**Exercise description**
Exactly reproduce the data from its first line through the line with "of a smooth", leaving out every line after it.

Collected data entries
= = = =
import Summits.Ventures.HodgeKum4.Theorems.KummerFixedLocusDominatedSpan
import Summits.Ventures.HodgeKum4.Theorems.KummerFixedLocusDegreewiseAlgebraic
import Literature.AlgebraicGeometry.Hyperkaehler.KummerTypeIntermediateJacobian
import Literature.AlgebraicGeometry.Hyperkaehler.GeneralizedKummerTypeLefschetzStandard
import Literature.AlgebraicGeometry.HodgeTheory.WeilFourfoldsDiscOnePowers
import Literature.AlgebraicGeometry.HodgeTheory.HardLefschetzNFoldHolds
import Literature.AlgebraicGeometry.HodgeTheory.CanonicalTrace
import Literature.AlgebraicGeometry.HodgeTheory.DominatedByPowersHodgeConjecture
import Literature.AlgebraicGeometry.HodgeTheory.PowSuccProductCone
import Literature.AlgebraicGeometry.Motives.AbelianVarietyProjectiveChart
import HarnessLib

/-!
# L2a′ `GammaInvariantsDominatedKum4` from four printed facts and L1 (cell `hodge-kum4`, seat p2)

HONEST FRAMING.  CONDITIONAL theorem: the span-form node L2a′ of route `KummerFixedLocus`
(`Summits/Ventures/HodgeKum4/Statement.lean` §6: given L1, the `Γ(X)`-invariant classes of a smooth
projective `Kum⁴`-type `X` are dominated by the powers of an abelian fourfold all of whose powers
satisfy the Hodge conjecture) is PROVED from four NAMED PRINTED FACTS of the tree taken as hypotheses
— the theorem is conditional on them and on nothing else (no `sorry`, standard axioms):

* `Hyperkaehler.OGradyVoisin2022_thirdJacobian_kugaSatake_kummerType` (O'Grady 2021 Thm. 1.5,
  Markman 2023 Thm. 1.4, Voisin 2022 Thm. 4.1: `T = J³(X)` a disc-1 Weil fourfold, `γ : H¹(T) ≅ H³(X)`
  and `S : H⁶(T) ↠ H¹⁴(X)` algebraic correspondences);
* `HodgeTheory.FloccariFu2026_hodgeClasses_algebraic_powers_discOneWeilFourfold` (HC for all powers
  of disc-1 Weil fourfolds; via `hodgeConjectureFor_powSucc_of_floccariFu`);
* `Hyperkaehler.Foster2024_lefschetzStandard_kummerType_prime` (`B(X)`: `*_L` algebraic, `n + 1 = 5`);
* `HodgeTheory.Andre1996_dualLefschetz_mem_adjoin_lefschetzInvolution` — the GUARDED dual-Lefschetz
  fact (`0 < d`, `IsSmoothProjective d X`, hard Lefschetz): `ᶜΛ ∈ adjoin{L_η, *_L}`.

Proof: at the hyperplane polarisation `η` (`nonempty_hardLefschetzNFold_holds`, a theorem of the tree)
André gives `Λ` with `(L_η, h, Λ)` an `sl₂`-triple and `Λ ∈ adjoin{L_η, *_L}`; by Foster every degree
component of `*_L` is algebraic, so `Λ` is degreewise `0`-or-algebraic
(`zero_or_isAlgebraicCorrespondence_of_mem_adjoin`); L1 at `(η, Λ)` puts the invariants in
`opCupSpan Λ (degreeClasses {0,2,3})`, which is dominated by the powers of `T` once `H⁰, H², H³` are
(`opCupSpan_le_totalDominated`): `H⁰ = ℂ·1 = t^* H⁰(T⁰)`, `H³ = γ(H¹ T)`, `H² = *_L S(H⁶ T)`.
-/

noncomputable section

open CategoryTheory MonoidalCategory CartesianMonoidalCategory DirectSum
open Literature.AlgebraicGeometry Literature.AlgebraicGeometry.Motives Literature.AlgebraicGeometry.HodgeTheory
open Literature.AlgebraicGeometry.Hyperkaehler
open Literature.AlgebraicTopology.SingularHomology Literature.Geometry.Kaehler
open Summit.HodgeConjecture.HodgeConjecture.Ring2.AbelianAll (IsAlgebraicCorrespondence.comp)

namespace Summit.Ventures.HodgeKum4

/-! ### Powers of an abelian variety: `(T^{(m+1)}).X ≅ T.X^{m+1}` and the Hodge conjecture -/

/-- `(T.powSucc m).X ≅ T.X.pow (m + 1)` (both are iterated binary products; base case the left
unitor). -/
theorem nonempty_powSuccIso (T : AbelianVariety ℂ) :
    ∀ m : ℕ, Nonempty ((T.powSucc m).X ≅ T.X.pow (m + 1))
  | 0 => ⟨(powOneIso T.X).symm⟩
  | m + 1 => (nonempty_powSuccIso T m).elim fun i => ⟨whiskerRightIso i T.X⟩

/-- HC for every `T.powSucc m` (in its dimension) gives HC for every cartesian power `T.X.pow (m + 1)`
in dimension `(m + 1) · dim T`, the shape of `GammaInvariantsDominatedKum4`. -/
theorem hodgeConjectureFor_pow_of_powSucc (T : AbelianVariety ℂ) (hT : T.dim = 2 * 2)
    (h : ∀ k : ℕ, HodgeConjectureFor (T.powSucc k).dim (T.powSucc k).X) (m : ℕ) :
    HodgeConjectureFor ((m + 1) * 4) (T.X.pow (m + 1)) := by
  obtain ⟨i⟩ := nonempty_powSuccIso T m
  have hd : (T.powSucc m).dim = (m + 1) * 4 := by
    rw [dim_powSucc', hT]
  rw [← hd]
  exact (hodgeConjectureFor_iff_of_iso' i).1 (h m)

/-! ### Seeds: `H⁰`, `H³`, `H²` are dominated by the powers of `T = J³(X)` -/

section Seeds

variable {X B : SchemeOver ℂ} {dX : ℕ}

/-- `H⁰(X(ℂ)) = ℂ · 1` is dominated (by `B⁰ = Spec ℂ`, through `t^*`, `t : X → Spec ℂ`). -/
theorem degreeZero_mem_dominatedClasses (hX : IsSmoothProjective 8 X) (hB : IsSmoothProjective dX B)
    (c : complexBetti X 0) : c ∈ dominatedClasses 8 X dX B 0 := by
  obtain ⟨r, rfl⟩ := exists_eq_smul_one_of_isSmoothProjective hX ℂ c
  have h0 : IsSmoothProjective (0 * dX) (B.pow 0) := hB.pow 0
  let t : X ⟶ B.pow 0 := toUnit X
  have hT : IsAlgebraicCorrespondence 8 (0 * dX) X (B.pow 0) (complexBetti.map t 0).hom :=
    isAlgebraicCorrespondence_map hX h0 t (Nat.zero_le _)
  have h1 : (complexBetti.map t 0).hom (singularCohomology.one ℂ (Motives.ComplexPoints (B.pow 0))) =
      singularCohomology.one ℂ (Motives.ComplexPoints X) :=
    singularCohomology.map_one (Motives.AlgPoints.mapContinuous (L := ℂ) t)
  have := mem_dominatedClasses_of_apply hT (r • singularCohomology.one ℂ (Motives.ComplexPoints (B.pow 0)))
  rwa [map_smul, h1] at this

/-- Pulling back along `(λ_B)⁻¹ : B → B¹ = Spec ℂ ⊗ B` and then back along `λ_B` is the identity. -/
theorem map_powOneIso_inv_map_hom (B : SchemeOver ℂ) {i : ℕ} (x : complexBetti B i) :
    complexBetti.map (powOneIso B).inv i (complexBetti.map (powOneIso B).hom i x) = x := by
  rw [← complexBetti.map_comp_apply', Iso.inv_hom_id, complexBetti.map_id]
  rfl

/-- `H³(X(ℂ)) = γ(H¹(T))` is dominated by `T¹`, for `γ` a surjective algebraic correspondence from the
fourfold `B = T`. -/
theorem degreeThree_mem_dominatedClasses (hX : IsSmoothProjective 8 X) (hB : IsSmoothProjective 4 B)
    {γ : complexBetti B 1 →ₗ[ℂ] complexBetti X 3} (hγ : Function.Surjective γ)
    (hγalg : IsAlgebraicCorrespondence 8 4 X B γ) (c : complexBetti X 3) :
    c ∈ dominatedClasses 8 X 4 B 3 := by
  have h1 : IsSmoothProjective (1 * 4) (B.pow 1) := hB.pow 1
  have hι : IsAlgebraicCorrespondence 4 (1 * 4) B (B.pow 1) (complexBetti.map (powOneIso B).inv 1).hom :=
    isAlgebraicCorrespondence_map hB h1 (powOneIso B).inv (by omega)
  have hT : IsAlgebraicCorrespondence 8 (1 * 4) X (B.pow 1) (γ ∘ₗ (complexBetti.map (powOneIso B).inv 1).hom) :=
    IsAlgebraicCorrespondence.comp hX hB h1 hι hγalg (by omega)
  obtain ⟨x, rfl⟩ := hγ c
  have := mem_dominatedClasses_of_apply hT (complexBetti.map (powOneIso B).hom 1 x)
  rwa [LinearMap.comp_apply, show (complexBetti.map (powOneIso B).inv 1).hom
    (complexBetti.map (powOneIso B).hom 1 x) = x from map_powOneIso_inv_map_hom B x] at this

/-- `H²(X(ℂ)) = *_L S(H⁶(T))` is dominated by `T¹`, for `S : H⁶(T) ↠ H¹⁴(X)` a surjective algebraic
correspondence and `*_L : H¹⁴ → H²` the (bijective) Lefschetz involution, algebraic by `B(X)`. -/
theorem degreeTwo_mem_dominatedClasses (hX : IsSmoothProjective 8 X) (hB : IsSmoothProjective 4 B)
    {S : complexBetti B 6 →ₗ[ℂ] complexBetti X 14} (hS : Function.Surjective S)
    (hSalg : IsAlgebraicCorrespondence 8 4 X B S) {η : complexBetti X 2} (hL : HasHardLefschetzProperty η 8)
    (hstar : IsAlgebraicCorrespondence 8 8 X X (lefschetzInvolution hL (show 14 + 2 = 2 * 8 by norm_num)))
    (c : complexBetti X 2) : c ∈ dominatedClasses 8 X 4 B 2 := by
  have h1 : IsSmoothProjective (1 * 4) (B.pow 1) := hB.pow 1
  have hι : IsAlgebraicCorrespondence 4 (1 * 4) B (B.pow 1) (complexBetti.map (powOneIso B).inv 6).hom :=
    isAlgebraicCorrespondence_map hB h1 (powOneIso B).inv (by omega)
  have hT₁ : IsAlgebraicCorrespondence 8 (1 * 4) X (B.pow 1) (S ∘ₗ (complexBetti.map (powOneIso B).inv 6).hom) :=
    IsAlgebraicCorrespondence.comp hX hB h1 hι hSalg (by omega)
  have hT : IsAlgebraicCorrespondence 8 (1 * 4) X (B.pow 1)
      (lefschetzInvolution hL (show 14 + 2 = 2 * 8 by norm_num) ∘ₗ
        (S ∘ₗ (complexBetti.map (powOneIso B).inv 6).hom)) :=
    IsAlgebraicCorrespondence.comp hX hX h1 hT₁ hstar (by omega)
  obtain ⟨y, rfl⟩ := (lefschetzInvolution_bijective hL (show 14 + 2 = 2 * 8 by norm_num)).2 c
  obtain ⟨z, rfl⟩ := hS y
  have := mem_dominatedClasses_of_apply hT (complexBetti.map (powOneIso B).hom 6 z)
  rwa [LinearMap.comp_apply, LinearMap.comp_apply, show (complexBetti.map (powOneIso B).inv 6).hom
    (complexBetti.map (powOneIso B).hom 6 z) = z from map_powOneIso_inv_map_hom B z] at this

end Seeds

/-! ### L2a′ -/

/-- **L2a′ `GammaInvariantsDominatedKum4`, CONDITIONAL on four printed facts** (O'Grady–Markman–Voisin,
Floccari–Fu, Foster, André — all REFEREED, all named facts of the tree, unproved there): given L1, the
`Γ(X)`-invariant classes of every smooth projective `Kum⁴`-type `X` are dominated by the powers of the
abelian fourfold `T = J³(X)`, all of whose powers satisfy the Hodge conjecture. -/
theorem gammaInvariantsDominatedKum4_of_facts
    (hOGV : OGradyVoisin2022_thirdJacobian_kugaSatake_kummerType)
    (hFF : FloccariFu2026_hodgeClasses_algebraic_powers_discOneWeilFourfold)
    (hFo : Foster2024_lefschetzStandard_kummerType_prime)
    (hAn : Andre1996_dualLefschetz_mem_adjoin_lefschetzInvolution) :
    Summit.Ventures.HodgeKum4.GammaInvariantsDominatedKum4 := by
  intro hL1 X hX hK
  obtain ⟨d, T, φ, e, a, γ, S, hd, hTdim, hφ, ha, ha0, hyp, hγbij, hγalg, hSsurj, hSalg⟩ :=
    hOGV 4 (by norm_num) hX hK
  have hB : IsSmoothProjective 4 T.X := by
    have h := Motives.AbelianVariety.isSmoothProjective_holds (A := T)
    rw [Motives.AbelianVariety.isSmoothProjective, hTdim] at h
    exact h
  refine ⟨T.X, hB, hodgeConjectureFor_pow_of_powSucc T hTdim
    (hodgeConjectureFor_powSucc_of_floccariFu hFF hd T φ hTdim hφ e a ha ha0 hyp), fun k c hc => ?_⟩
  -- the hyperplane polarisation and André's `Λ`
  obtain ⟨H⟩ := nonempty_hardLefschetzNFold_holds 8 X hX
  have hpol : IsPolarizationClass 8 X H.hyperplaneClass :=
    ⟨H.isRationalClass_hyperplaneClass, H.hyperplaneClass_mem, H.hasHardLefschetz⟩
  obtain ⟨Λ, hΛ, hΛadj⟩ := hAn 8 (by norm_num) hX H.hyperplaneClass hpol.hasHardLefschetz
  -- Foster: the degree components of `*_L` are algebraic
  have hstar : ∀ (a b : ℕ) (hab : a + b = 2 * 8),
      IsAlgebraicCorrespondence 8 8 X X (lefschetzInvolution hpol.hasHardLefschetz hab) :=
    fun a b hab => hFo 4 (by norm_num) hX hK H.hyperplaneClass hpol a b hab
  -- L1 at `(η, Λ)` and the dominated span
  have hspan := hL1 hX hK H.hyperplaneClass Λ hΛ (ofDegree_mem_gammaInvariantClasses hc)
  have hdom := opCupSpan_le_totalDominated hX hB
    (zero_or_isAlgebraicCorrespondence_of_mem_adjoin hX hpol.mem_algebraicClasses hpol.hasHardLefschetz
      hstar hΛadj)
    (degreeZero_mem_dominatedClasses hX hB)
    (degreeTwo_mem_dominatedClasses hX hB hSsurj hSalg hpol.hasHardLefschetz (hstar 14 2 (by norm_num)))
    (degreeThree_mem_dominatedClasses hX hB hγbij.2 hγalg) hspan
  exact (ofDegree_mem_totalDominated_iff c).1 hdom

end Summit.Ventures.HodgeKum4

end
= = = =
**Answer to this problem**
import Summits.Ventures.HodgeKum4.Theorems.KummerFixedLocusDominatedSpan
import Summits.Ventures.HodgeKum4.Theorems.KummerFixedLocusDegreewiseAlgebraic
import Literature.AlgebraicGeometry.Hyperkaehler.KummerTypeIntermediateJacobian
import Literature.AlgebraicGeometry.Hyperkaehler.GeneralizedKummerTypeLefschetzStandard
import Literature.AlgebraicGeometry.HodgeTheory.WeilFourfoldsDiscOnePowers
import Literature.AlgebraicGeometry.HodgeTheory.HardLefschetzNFoldHolds
import Literature.AlgebraicGeometry.HodgeTheory.CanonicalTrace
import Literature.AlgebraicGeometry.HodgeTheory.DominatedByPowersHodgeConjecture
import Literature.AlgebraicGeometry.HodgeTheory.PowSuccProductCone
import Literature.AlgebraicGeometry.Motives.AbelianVarietyProjectiveChart
import HarnessLib

/-!
# L2a′ `GammaInvariantsDominatedKum4` from four printed facts and L1 (cell `hodge-kum4`, seat p2)

HONEST FRAMING.  CONDITIONAL theorem: the span-form node L2a′ of route `KummerFixedLocus`
(`Summits/Ventures/HodgeKum4/Statement.lean` §6: given L1, the `Γ(X)`-invariant classes of a smooth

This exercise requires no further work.